新規事業創出の専門家である守屋実氏の連載第4回は、事業の計画を「魅せる」ことの重要性について。スタートアップであれば、ピッチなどで新規事業のプレゼンテーションをする機会が多くある一方、企業内起業ではそのチャンスが極端に減ります。大げさでなく、事業計画のゴールが上司からの評価だったりするのです。その事業における唯一無二の利害関係者が上司であるならともかく、そうでないなら、多様な利害関係者にいかにその事業が有望であるかを分かってもらうことが大事なのは自明のはず。そこで、今回は事業をプレゼンする力を身に付けるための具体的な方法についてご紹介します。

事業をスタートするからにはそれを「魅せる」必要がある

 本連載の初回では「新規事業のアイデアは出せる」ことをお伝えし、2回目は「アイデアの種はいくらでもある」こと、3回目は「アイデアを事業のカタチにするステップ」を紹介しました。今回は、描いた事業を伝える力についてお伝えしたいと思います。

 事業をスタートさせるには、多様な利害関係者から、その事業に対する深い共感を勝ちとる必要があります。スタートアップであれば、「ピッチ大会に出場する」など、自らの事業がいかに革新的であり、社会や顧客にとってどれほど価値があるかをプレゼンテーションする場に身を置くことは、そんなに珍しい話ではありません。

 しかし、大企業や中小企業の新規事業担当者となれば、話は変わります。ピッチ大会に出ることはほぼありません。それどころか、スタートアップが自分たちの事業計画をどんどん公の場で発信しているのに対して、情報を意味もなく守秘しようとする傾向さえあります。

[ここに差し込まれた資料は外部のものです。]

/-- **Stub S1 statement — THE PHYSICS (hardest, open): femto windows in the units of every continuous femto ruler.**
For every compact simple `G`, faithful `r` and CONTINUOUS unit map `a` carrying the femto package there are `Θ₀`, `n`,
`ε` with the universal threshold `ε·M(n) < 1` and `β⋆` such that for all `β ≥ β⋆` the TV finite-size window of the
Wilson specification at `β` holds at EVERY cell size `b ≥ Θ₀/a(β)`: dimensional transmutation typed as a
finite-volume, one-functional, fixed-scale-ratio threshold. By `femtoWindowFrom_transfer` it is EQUIVALENT to its
`∃`-over-rulers form (certify in ONE continuous femto ruler of your choice), and by `femtoWindowFrom_of_upperRuler` it
follows from windows-from in ANY explicit continuous ruler `aR` carrying a perturbative UPPER femto bound with vanishing
shape (two-loop `a_phys`, a step-scaling unit, Bałaban's `M^{−j(β)}`): `femtoWindow_of_uvRuler`. -/
def FemtoWindowStub : Prop :=
  ∀ (G : Type) [Group G] [TopologicalSpace G] [IsTopologicalGroup G] [CompactSpace G],
    IsCompactSimpleLieGroup G →
      letI : MeasurableSpace G := borel G
      haveI : BorelSpace G := ⟨rfl⟩
      ∀ (r : LatticeRep G) (a : ℝ → ℝ), Continuous a → Package r a → FemtoWindowFrom r a

/-- **stub_finiteSizeCriterion** — THE ENGINE = item `stmt-QuantumFields-8895` BY NAME (route OneCertifiedCube's
support item, difficulty L; Dobrushin–Shlosman / Martinelli–Olivieri type: TV finite-size condition at one cell size
with interaction-free threshold `ε·M(n) < 1` ⇒ exponential clustering `C(A,B) e^{−κ t/b}` on every symmetric torus
`2S+1 ≥ (8n+7)b`, `G`-blind, `β`-blind; torus-native, so no transfer matrix / thermal trace is ever formed). Prove it
THERE (`--workitem stmt-QuantumFields-8895`); this stub is then its `_holds` theorem by name. -/
theorem stub_finiteSizeCriterion :
    Summit.QuantumFields.YangMills.Theses.OneCertifiedCube.FiniteSizeCriterion := by
  sorry

/-- **stub_femtoWindow** — THE PHYSICS (hardest; see `FemtoWindowStub`). Why plausibly true: a continuous femto
package pins its ruler to the physical lattice spacing up to constants (rigidity is PROVED here for continuous rulers;
Disproof docblock "for CONTINUOUS `a` … pins `a ≍ a_phys`"), so `Θ₀/a(β)` is a FIXED physical length for all `β`;
a confining theory has boundary influence `≍ e^{−m·2nΘ₀'}` on a cell at distance `2n` cells, interior link marginals
are Haar under every boundary condition (interior gauge invariance: the TV distance on a cell is carried by its
gauge-INVARIANT σ-algebra), and `εM(n) < 1` needs `mΘ₀' ≈ 4–5` only (OneCertifiedCube NUMBERS). Why it might fail:
TV smallness on the FULL (gauge-invariant) cell σ-algebra uniformly over ALL exterior data near the continuum —
(i) coherent-small-shift × many-d.o.f. amplification (refuter rreview-0815T13-6-g3's massive-GFF caricature on 8893:
Cameron–Martin distance linear in `b` for physically divergent boundary data; for compact non-abelian `G` the boundary
amplitude reaching the centre is physically bounded — screening/instability of strong coherent flux — so the linear
divergence has no direct analogue, but a slow growth from some coherent family of UV composites is not excluded);
(ii) strong exterior flux must unwind within `n` cells (fails for `U(1)₄`: excluded by simplicity; a weak-coupling
massless phase of a simple `G` is exactly `¬`crux); (iii) the fixed `[b,2b]`-frame / seam shapes of the typed block. -/
theorem stub_femtoWindow : FemtoWindowStub := by
  sorry

/-- **stub_rulerReduction** — THE TYPED-DEFECT SOCKET (do NOT staff; see `RulerReduction`). -/
theorem stub_rulerReduction : RulerReduction := by
  sorry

 「新規事業のアドバイスをしてほしい」と相談をもらった際に、「自分の手に負えるか分からないので、どんな事業かざっくり教えてください」とお願いをしたら、「言えません」と返答されたことがあります。面倒で手間がかかりスピードが落ちるのですが、仕方なく守秘義務契約を交わし聞いてみると、ほぼ中身のない話でした。少子高齢化社会なので「高齢の方がいきいきと暮らせる社会をつくる」とか、子育ての悩みを解消するための「『孤育て』解消サービス」とか。

 「で、中身は?」と聞くとまったく詰まっていない。本当に立ち上げるかさえ決まっていません。そういったほぼ無意味な守秘行動を、ただ従って行っているような状態なので、当然、自らの事業をプレゼンテーションするトレーニングをしたことはなく、だからプレゼン力がまったく育っていないのです。

 また、企業内起業は、本業のある環境下での事業創出である場合もあります。本業が本業たるゆえんは、その企業におけるすべてが本業最適にできている、ということです。たとえば自動車会社であれば、上司も部下も顧客も競合も、使う言語も数字の感覚も、全部「自動車」がベースとなっている、ということです。そうした社内の常識(世間からすれば異質)にどっぷり浸かっているので、多様な利害関係者に伝わるように事業をプレゼンする意識が希薄であることもしばしばです。

 こうした環境ゆえに、企業内起業に携わる人たちはビジネスの成否が表現力によって影響されるとは思いもよらないのかもしれません。まずは「事業には表現力が必要」ということを踏まえて、その上でプレゼンテーションの方法を具体的に学んでいってほしいと思っています。